We upload a 500-story text sample.

import random
from datasets import load_dataset
dataset = load_dataset("SetFit/20_newsgroups")
random.seed(42)
text_label = list(zip(dataset["train"]["text"], dataset["train"]["label_text"]))
text_label_500 = random.sample(text_label, 500)

As information from the common UDIt discussions, we use cleaning measures to hold articles, delete clutter, and maintain instruction sentences only.

This benefits of this ensures high quality prevention and the smooth process of the tontream.

import re

def clean_for_embedding(text, max_sentences=5):
    lines = text.split("n")
    lines = [line for line in lines if not line.strip().startswith(">")]
    lines = [line for line in lines if not re.match
            (r"^s*(from|subject|organization|lines|writes|article)s*:", line, re.IGNORECASE)]
    text = " ".join(lines)
    text = re.sub(r"s+", " ", text).strip()
    text = re.sub(r"[!?]{3,}", "", text)
    sentence_split = re.split(r'(?<=[.!?]) +', text)
    sentence_split = [
        s for s in sentence_split
        if len(s.strip()) > 15 and not s.strip().isupper()
    ]
    return " ".join(sentence_split[:max_sentences])
texts_clean = [clean_for_embedding(text) for text,_ in text_label_500]
labels = [label for _, label in text_label_500]

First bertopic pipe

Using a Bertopic's Modular Design, we prepare each part: Sentenstranformer for Meddings, Map Completion of Maximum Hdbscan, and Countverizer + Keybert of the text.
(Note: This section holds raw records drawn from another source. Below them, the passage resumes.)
import Summits.HubbardSuperconductivity.HubbardSuperconductivity.Theorems.AnisotropyChordTransferFibre3FinXBSym

/-!
# Route `AnisotropyChord` / H0 rotor rung: FIN combined (rows `N₁` + C) certificate at `L = 15` — cell facts, part `u`

Kernel facts `xbcCellAny 15 (49/50) 20 la lb (c, bn) = true` (via the symmetric-table evaluator `xbcCellAnyW` of `…FinXBSym`: `rw [← xbcCellAnyW_eq]; decide +kernel`, zero data) for 1 λ-cells of the per-`L` cover
(`…FinXCCover.xbcCheck`; cell design: p3 g6 (g5 generator) scratch `xbc_design.py`, mirrors `xb_mirror.py`/`xc_mirror.py`); assembled in `…FinXBCFifteen`.
Prover seat `hubbard-h0-rotor-p3` g5; helper for piece A = stmt-HubbardSuperconductivity-23918 of rung 19089 (`--supports`, helper class).
WHAT THIS IS NOT: nothing here proves superconductivity in the Hubbard model (rotor TARGET as worded stays FALSE, g15 verdict); kernel facts for the FIN certificate of two hypotheses (rows `N₁`, C) of ONE conditional reduction.  Tree imports only; no sorry, no new axioms.
-/

set_option linter.dupNamespace false

namespace Summit.HubbardSuperconductivity.HubbardSuperconductivity.Theorems.AnisotropyChord.Transfer.Fibre3

namespace FinXB

set_option maxHeartbeats 4000000 in
/-- kernel fact: cell 34 at `L = 15` (certified, c = (1/2 : ℚ), b = 12/20). [folklore] -/
theorem xbc15_34 : xbcCellAny 15 (49/50 : ℚ) 20 570130893959564 584384166308554 ((1/2 : ℚ), (12 : ℕ)) = true := by
  rw [← xbcCellAnyW_eq]
  decide +kernel

end FinXB

end Summit.HubbardSuperconductivity.HubbardSuperconductivity.Theorems.AnisotropyChord.Transfer.Fibre3
/-- **Two minimal-vector steps inside the cylinder**, packaged (the detours on the axes). [folklore] -/
theorem fccCyl_step₂ {ℓ : ℕ} {x : fccSite} (hx : x ∈ fccCyl ℓ) (a b c : ℤ) (h : Even (a + b + c)) (hsq : a ^ 2 + b ^ 2 + c ^ 2 = 2)
    (hm : (-(ℓ : ℤ) ≤ (x : Site 3) 0 + a ∧ (x : Site 3) 0 + a ≤ ℓ) ∧ (-(ℓ : ℤ) ≤ (x : Site 3) 1 + b ∧ (x : Site 3) 1 + b ≤ ℓ))
    (a' b' c' : ℤ) (h' : Even (a' + b' + c')) (hsq' : a' ^ 2 + b' ^ 2 + c' ^ 2 = 2)
    (hm' : (-(ℓ : ℤ) ≤ (x : Site 3) 0 + a + a' ∧ (x : Site 3) 0 + a + a' ≤ ℓ) ∧ (-(ℓ : ℤ) ≤ (x : Site 3) 1 + b + b' ∧ (x : Site 3) 1 + b + b' ≤ ℓ))
    (hμ : ((x : Site 3) 0 + a + a').natAbs + ((x : Site 3) 1 + b + b').natAbs + ((x : Site 3) 2 + c + c').natAbs <
      ((x : Site 3) 0).natAbs + ((x : Site 3) 1).natAbs + ((x : Site 3) 2).natAbs) :
    ∃ (y : fccSite) (hy : y ∈ fccCyl ℓ), (fccCylGraph ℓ).Reachable ⟨x, hx⟩ ⟨y, hy⟩ ∧ fccPot y < fccPot x := by
  obtain ⟨h0, h1, h2⟩ := fccShift_apply x a b c h
  have hy : fccShift x a b c h ∈ fccCyl ℓ := by rw [mem_fccCyl_iff', h0, h1]; exact hm
  obtain ⟨h0', h1', h2'⟩ := fccShift_apply (fccShift x a b c h) a' b' c' h'
  rw [h0] at h0'; rw [h1] at h1'; rw [h2] at h2'
  have hz : fccShift (fccShift x a b c h) a' b' c' h' ∈ fccCyl ℓ := by rw [mem_fccCyl_iff', h0', h1']; exact hm'
  refine ⟨fccShift (fccShift x a b c h) a' b' c' h', hz,
    (SimpleGraph.Adj.reachable (G := fccCylGraph ℓ) (u := ⟨x, hx⟩) (v := ⟨fccShift x a b c h, hy⟩) ?_).trans
      (SimpleGraph.Adj.reachable (G := fccCylGraph ℓ) (u := ⟨fccShift x a b c h, hy⟩) (v := ⟨fccShift (fccShift x a b c h) a' b' c' h', hz⟩) ?_), ?_⟩
  · exact fcc_adj_fccShift x a b c h hsq
  · exact fcc_adj_fccShift (fccShift x a b c h) a' b' c' h' hsq'
  · unfold fccPot; rw [h0', h1', h2']; exact hμ

/-- **Descent in the cylinder** (`ℓ ≥ 1`): every cylinder vertex other than the origin reaches, inside the cylinder graph, a cylinder vertex of
strictly smaller potential. [folklore] -/
theorem fccCyl_descent {ℓ : ℕ} (hℓ : 1 ≤ ℓ) (x : fccSite) (hx : x ∈ fccCyl ℓ) (h0 : (x : Site 3) ≠ 0) :
    ∃ (y : fccSite) (hy : y ∈ fccCyl ℓ), (fccCylGraph ℓ).Reachable ⟨x, hx⟩ ⟨y, hy⟩ ∧ fccPot y < fccPot x := by
  have hℓ' : (1 : ℤ) ≤ ℓ := by exact_mod_cast hℓ
  obtain ⟨⟨ha1, ha2⟩, ⟨hb1, hb2⟩⟩ := mem_fccCyl_iff'.1 hx
  obtain ⟨k, hk⟩ := (mem_fccSite_iff _).1 x.2
  have hne : (x : Site 3) 0 ≠ 0 ∨ (x : Site 3) 1 ≠ 0 ∨ (x : Site 3) 2 ≠ 0 := by
    by_contra hall
    push Not at hall
    obtain ⟨e₀, e₁, e₂⟩ := hall
    apply h0
    funext i
    fin_cases i
    · exact e₀
    · exact e₁
    · exact e₂
  have e2 : Even (2 : ℤ) := ⟨1, rfl⟩
  have e0 : Even (0 : ℤ) := ⟨0, rfl⟩
  have em2 : Even (-2 : ℤ) := ⟨-1, rfl⟩
  rcases lt_trichotomy ((x : Site 3) 2) 0 with hc0 | hc0 | hc0
  · -- `x₂ < 0`: move up in the fibre
    rcases lt_trichotomy ((x : Site 3) 0) 0 with ha0 | ha0 | ha0
    · exact fccCyl_step₁ hx 1 0 1 (by norm_num) (by norm_num) ⟨⟨by omega, by omega⟩, ⟨by omega, by omega⟩⟩ (by omega)
    · rcases lt_trichotomy ((x : Site 3) 1) 0 with hb0 | hb0 | hb0
      · exact fccCyl_step₁ hx 0 1 1 (by norm_num) (by norm_num) ⟨⟨by omega, by omega⟩, ⟨by omega, by omega⟩⟩ (by omega)
      · -- on the fibre axis: `x₂` is even, `x₂ ≤ -2`; detour through `(1, 0, x₂ + 1)`
        exact fccCyl_step₂ hx 1 0 1 (by norm_num) (by norm_num) ⟨⟨by omega, by omega⟩, ⟨by omega, by omega⟩⟩
          (-1) 0 1 (by norm_num) (by norm_num) ⟨⟨by omega, by omega⟩, ⟨by omega, by omega⟩⟩ (by omega)
      · exact fccCyl_step₁ hx 0 (-1) 1 (by norm_num) (by norm_num) ⟨⟨by omega, by omega⟩, ⟨by omega, by omega⟩⟩ (by omega)
    · exact fccCyl_step₁ hx (-1) 0 1 (by norm_num) (by norm_num) ⟨⟨by omega, by omega⟩, ⟨by omega, by omega⟩⟩ (by omega)
  · rcases lt_trichotomy ((x : Site 3) 0) 0 with ha0 | ha0 | ha0
    · rcases lt_trichotomy ((x : Site 3) 1) 0 with hb0 | hb0 | hb0
      · exact fccCyl_step₁ hx 1 1 0 (by norm_num) (by norm_num) ⟨⟨by omega, by omega⟩, ⟨by omega, by omega⟩⟩ (by omega)
      · -- on the `x₀`-axis: `x₀` is even, `x₀ ≤ -2`; detour through `(x₀ + 1, 1, 0)`
        exact fccCyl_step₂ hx 1 1 0 (by norm_num) (by norm_num) ⟨⟨by omega, by omega⟩, ⟨by omega, by omega⟩⟩
          1 (-1) 0 (by norm_num) (by norm_num) ⟨⟨by omega, by omega⟩, ⟨by omega, by omega⟩⟩ (by omega)
      · exact fccCyl_step₁ hx 1 (-1) 0 (by norm_num) (by norm_num) ⟨⟨by omega, by omega⟩, ⟨by omega, by omega⟩⟩ (by omega)
    · rcases lt_trichotomy ((x : Site 3) 1) 0 with hb0 | hb0 | hb0
      · -- on the `x₁`-axis: `x₁` is even, `x₁ ≤ -2`; detour through `(1, x₁ + 1, 0)`
        exact fccCyl_step₂ hx 1 1 0 (by norm_num) (by norm_num) ⟨⟨by omega, by omega⟩, ⟨by omega, by omega⟩⟩
          (-1) 1 0 (by norm_num) (by norm_num) ⟨⟨by omega, by omega⟩, ⟨by omega, by omega⟩⟩ (by omega)
      · exact absurd hne (by push Not; exact ⟨ha0, hb0, hc0⟩)
      · exact fccCyl_step₂ hx 1 (-1) 0 (by norm_num) (by norm_num) ⟨⟨by omega, by omega⟩, ⟨by omega, by omega⟩⟩
          (-1) (-1) 0 (by norm_num) (by norm_num) ⟨⟨by omega, by omega⟩, ⟨by omega, by omega⟩⟩ (by omega)
    · rcases lt_trichotomy ((x : Site 3) 1) 0 with hb0 | hb0 | hb0
      · exact fccCyl_step₁ hx (-1) 1 0 (by norm_num) (by norm_num) ⟨⟨by omega, by omega⟩, ⟨by omega, by omega⟩⟩ (by omega)
      · exact fccCyl_step₂ hx (-1) 1 0 (by norm_num) (by norm_num) ⟨⟨by omega, by omega⟩, ⟨by omega, by omega⟩⟩
          (-1) (-1) 0 (by norm_num) (by norm_num) ⟨⟨by omega, by omega⟩, ⟨by omega, by omega⟩⟩ (by omega)
      · exact fccCyl_step₁ hx (-1) (-1) 0 (by norm_num) (by norm_num) ⟨⟨by omega, by omega⟩, ⟨by omega, by omega⟩⟩ (by omega)
  · -- `x₂ > 0`: move down in the fibre
    rcases lt_trichotomy ((x : Site 3) 0) 0 with ha0 | ha0 | ha0
    · exact fccCyl_step₁ hx 1 0 (-1) (by norm_num) (by norm_num) ⟨⟨by omega, by omega⟩, ⟨by omega, by omega⟩⟩ (by omega)
    · rcases lt_trichotomy ((x : Site 3) 1) 0 with hb0 | hb0 | hb0
      · exact fccCyl_step₁ hx 0 1 (-1) (by norm_num) (by norm_num) ⟨⟨by omega, by omega⟩, ⟨by omega, by omega⟩⟩ (by omega)
      · exact fccCyl_step₂ hx 1 0 (-1) (by norm_num) (by norm_num) ⟨⟨by omega, by omega⟩, ⟨by omega, by omega⟩⟩
          (-1) 0 (-1) (by norm_num) (by norm_num) ⟨⟨by omega, by omega⟩, ⟨by omega, by omega⟩⟩ (by omega)
      · exact fccCyl_step₁ hx 0 (-1) (-1) (by norm_num) (by norm_num) ⟨⟨by omega, by omega⟩, ⟨by omega, by omega⟩⟩ (by omega)
    · exact fccCyl_step₁ hx (-1) 0 (-1) (by norm_num) (by norm_num) ⟨⟨by omega, by omega⟩, ⟨by omega, by omega⟩⟩ (by omega)

/-- **Every cylinder vertex reaches the origin inside the cylinder** (`ℓ ≥ 1`), by induction on the potential. [folklore] -/
theorem fccCyl_reachable_origin {ℓ : ℕ} (hℓ : 1 ≤ ℓ) :
    ∀ (n : ℕ) (x : fccSite) (hx : x ∈ fccCyl ℓ), fccPot x ≤ n → (fccCylGraph ℓ).Reachable ⟨x, hx⟩ ⟨fccOrigin, fccOrigin_mem_fccCyl ℓ⟩ := by
  intro n
  induction n with
  | zero =>
    intro x hx hn
    have hx0 : (x : Site 3) = 0 := by
      unfold fccPot at hn
      funext i
      fin_cases i
      · show (x : Site 3) 0 = 0; omega
      · show (x : Site 3) 1 = 0; omega
      · show (x : Site 3) 2 = 0; omega
    have : (⟨x, hx⟩ : fccCyl ℓ) = ⟨fccOrigin, fccOrigin_mem_fccCyl ℓ⟩ := Subtype.ext (Subtype.ext hx0)
    rw [this]
  | succ n ih =>
    intro x hx hn
    by_cases h0 : (x : Site 3) = 0
    · have : (⟨x, hx⟩ : fccCyl ℓ) = ⟨fccOrigin, fccOrigin_mem_fccCyl ℓ⟩ := Subtype.ext (Subtype.ext h0)
      rw [this]
    · obtain ⟨y, hy, hreach, hμ⟩ := fccCyl_descent hℓ x hx h0
      exact hreach.trans (ih y hy (by omega))

/-- **(κ) for fcc: the cylinders `φ⁻¹(Λ_ℓ)`, `ℓ ≥ 1`, are connected.** [cite: KozmaNitzan2024, §4 p. 15] [cite: ConwaySloane1999, Ch. 4 §7.1] -/
theorem fccCyl_connected {ℓ : ℕ} (hℓ : 1 ≤ ℓ) : (fccCylGraph ℓ).Connected := by
  haveI : Nonempty (fccCyl ℓ) := ⟨⟨fccOrigin, fccOrigin_mem_fccCyl ℓ⟩⟩
  refine SimpleGraph.Connected.mk fun u v => ?_
  have hu := fccCyl_reachable_origin hℓ (fccPot (u : fccSite)) (u : fccSite) u.2 le_rfl
  have hv := fccCyl_reachable_origin hℓ (fccPot (v : fccSite)) (v : fccSite) v.2 le_rfl
  exact hu.trans hv.symm

/-! ## The interface and the conditional continuity -/

/-- **The fcc lattice carries the design-(D) interface `PlanarSkeletonConc`**: p4's `fccSkeleton` + degree `≤ 27` + outward steps + connected
cylinders (`ℓ ≥ 1`). [cite: KozmaNitzan2024, §4 p. 15] [cite: ConwaySloane1999, Ch. 4 §7.1] -/
def fccSkeletonConc : PlanarSkeletonConc fccGraph where
  toPlanarSkeleton := fccSkeleton
  Δ := 27
  degree_le := fcc_degree_le
  step := fcc_step
  cyl_connected := by
    intro t ht ℓ hℓ
    rw [fccSkeleton_types, Finset.mem_singleton] at ht
    subst ht
    have e : {w : fccSite | fccSkeleton.φ w - fccSkeleton.φ fccOrigin ∈ box 2 ℓ} = fccCyl ℓ := cyl_fccSkeleton ℓ
    rw [e]
    exact fccCyl_connected hℓ

/-- The underlying planar skeleton is `fccSkeleton`. [folklore] -/
@[simp] theorem fccSkeletonConc_toPlanarSkeleton : fccSkeletonConc.toPlanarSkeleton = fccSkeleton := rfl

/-- **`θ_{fcc}(p_c(fcc)) = 0` from the node of record `SamePDropOfSkeletonConcLt`** (never asserted): fcc is connected, `Aut`-transitive (hence
quasi-transitive), amenable (uniqueness by the tree's Burton–Keane), `p_c(fcc) < 1`, interface `fccSkeletonConc`, cylinders subcritical at `p_c`.
Conditional on the node alone; with the lane's (Z') it becomes unconditional — builds on p205010 (kernel theorem, internal audit signed; external
expert review pending) only inside the node's proof. [cite: BenjaminiSchramm1996, Conj. 4] [cite: KozmaNitzan2024, §1 p. 2 (approach 1)] -/
theorem fccOwnCriticalContinuity_of_skeletonConcNode (hD : SamePDropOfSkeletonConcLt) : FccOwnCriticalContinuity := by
  unfold FccOwnCriticalContinuity
  refine continuity_of_skeletonConcLt_drop_amenable hD fccGraph fccSkeletonConc fccGraph_connected
    (isQuasiTransitive_of_isPretransitive fccGraph fccOrigin isPretransitive_aut_fcc) fcc_isGraphAmenable fccOrigin
    (Finset.mem_singleton_self _) criticalProb_fcc_lt_one ?_
  rw [fccSkeletonConc_toPlanarSkeleton]
  exact fccSkeleton_cylSubcritical_criticalProb

/-- The same from the binder-less node `SamePDropOfSkeletonConc`. [folklore] -/
theorem fccOwnCriticalContinuity_of_skeletonConcNode_of_conc (hD : SamePDropOfSkeletonConc) : FccOwnCriticalContinuity :=
  fccOwnCriticalContinuity_of_skeletonConcNode (samePDropOfSkeletonConcLt_of_conc hD)

/-- … at EVERY vertex of the fcc lattice (vertex-transitivity: the translation `x ↦ x + v` is an automorphism carrying the origin to `v`;
`theta_iso`, `criticalProb_iso`). [cite: BenjaminiSchramm1996, Conj. 4] -/
theorem fcc_criticalContinuity_of_skeletonConcNode (hD : SamePDropOfSkeletonConcLt) (v : fccSite) :
    theta fccGraph v (criticalProbIOf fccGraph v) = 0 := by
  haveI : Countable fccSite := inferInstance
  have hθ := theta_iso (distSqGraphShiftIso 3 2 fccSubgroup v) fccOrigin (criticalProbIOf fccGraph fccOrigin)
  have hpc := criticalProb_iso (distSqGraphShiftIso 3 2 fccSubgroup v) fccOrigin
  rw [distSqGraphShiftIso_fccOrigin] at hθ hpc
  have e : criticalProbIOf fccGraph v = criticalProbIOf fccGraph fccOrigin := Subtype.ext hpc
  have h0 : theta fccGraph fccOrigin (criticalProbIOf fccGraph fccOrigin) = 0 := fccOwnCriticalContinuity_of_skeletonConcNode hD
  rw [e]
  exact hθ.trans h0

end Summit.CriticalPhenomena.PercolationContinuityZ3.Theorems.Transplant

end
This setup points only a few widespread topics of noisy conditions, highlighting the need for proper planning to achieve compatible results.

from bertopic import BERTopic
from umap import UMAP
from hdbscan import HDBSCAN
from sentence_transformers import SentenceTransformer

from sklearn.feature_extraction.text import CountVectorizer
from bertopic.vectorizers import ClassTfidfTransformer
from bertopic.representation import KeyBERTInspired

# Step 1 - Extract embeddings
embedding_model = SentenceTransformer("all-MiniLM-L6-v2")

# Step 2 - Reduce dimensionality
umap_model = UMAP(n_neighbors=10, n_components=5, min_dist=0.0, metric='cosine', random_state=42)

# Step 3 - Cluster reduced embeddings
hdbscan_model = HDBSCAN(min_cluster_size=15, metric='euclidean', cluster_selection_method='eom', prediction_data=True)

# Step 4 - Tokenize topics
vectorizer_model = CountVectorizer(stop_words="english")

# Step 5 - Create topic representation
ctfidf_model = ClassTfidfTransformer()

# Step 6 - (Optional) Fine-tune topic representations with
# a `bertopic.representation` model
representation_model = KeyBERTInspired()

# All steps together
topic_model = BERTopic(
  embedding_model=embedding_model,          # Step 1 - Extract embeddings
  umap_model=umap_model,                    # Step 2 - Reduce dimensionality
  hdbscan_model=hdbscan_model,              # Step 3 - Cluster reduced embeddings
  vectorizer_model=vectorizer_model,        # Step 4 - Tokenize topics
  ctfidf_model=ctfidf_model,                # Step 5 - Extract topic words
  representation_model=representation_model # Step 6 - (Optional) Fine-tune topic representations
)
topics, probs = topic_model.fit_transform(texts_clean)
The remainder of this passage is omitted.